import Summits.Ventures.CertifiedArithmetic.LowPrec.GemmThetaLawGenE2M3Data

/-!
# E2M3×E2M3 law check, part 5/11: `bin 3` (sign +), `bin 3` (sign −)

HONEST FRAMING (venture CertifiedArithmetic / cell `pub-lowprec`, seat gemm, gen 13): certified
error envelopes and provably optimal rounding/accumulation schemes for low-precision formats under
stated cost models; every table by two implementations; no hardware or vendor claims.

Part 5/11 of the per-level kernel check of `e2m3Law.lawCheck` (see
`GemmThetaLawGenE2M3Data.lean`): `bin 3` (sign +), `bin 3` (sign −) (2076 + 2076 classes; a level
above 2400 classes is split by sign, the two halves are joined in `GemmThetaLawGenE2M3.lean`).
[cell]
-/

namespace Literature.ComputerArithmetic.FloatingPoint

namespace MiniFloat

namespace ThetaLaw

/-- Level `bin 3`, sign `+`, of the E2M3×E2M3 law check: all classes pass and cover (2076 of the
level's 4152 classes, all 443 letters). [cell, kernel `decide`] -/
theorem levCheck_e2m3_b3_pos :
    (e2m3Law.lam.all fun q =>
      (e2m3Law.mainClasses (Lev.bin 3) 1 q).all e2m3Law.clsOK &&
        e2m3Law.coverOK (Lev.bin 3) 1 q) = true := by
  decide +kernel

/-- Level `bin 3`, sign `−`, of the E2M3×E2M3 law check: all classes pass and cover (2076 of the
level's 4152 classes, all 443 letters). [cell, kernel `decide`] -/
theorem levCheck_e2m3_b3_neg :
    (e2m3Law.lam.all fun q =>
      (e2m3Law.mainClasses (Lev.bin 3) (-1) q).all e2m3Law.clsOK &&
        e2m3Law.coverOK (Lev.bin 3) (-1) q) = true := by
  decide +kernel

end ThetaLaw

end MiniFloat

end Literature.ComputerArithmetic.FloatingPoint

· · · · · · ·

◆ **Instructions to follow**: From the material above, please return each line containing "pass".

◆ **Your response**:
/-- Level `bin 3`, sign `+`, of the E2M3×E2M3 law check: all classes pass and cover (2076 of the
/-- Level `bin 3`, sign `−`, of the E2M3×E2M3 law check: all classes pass and cover (2076 of the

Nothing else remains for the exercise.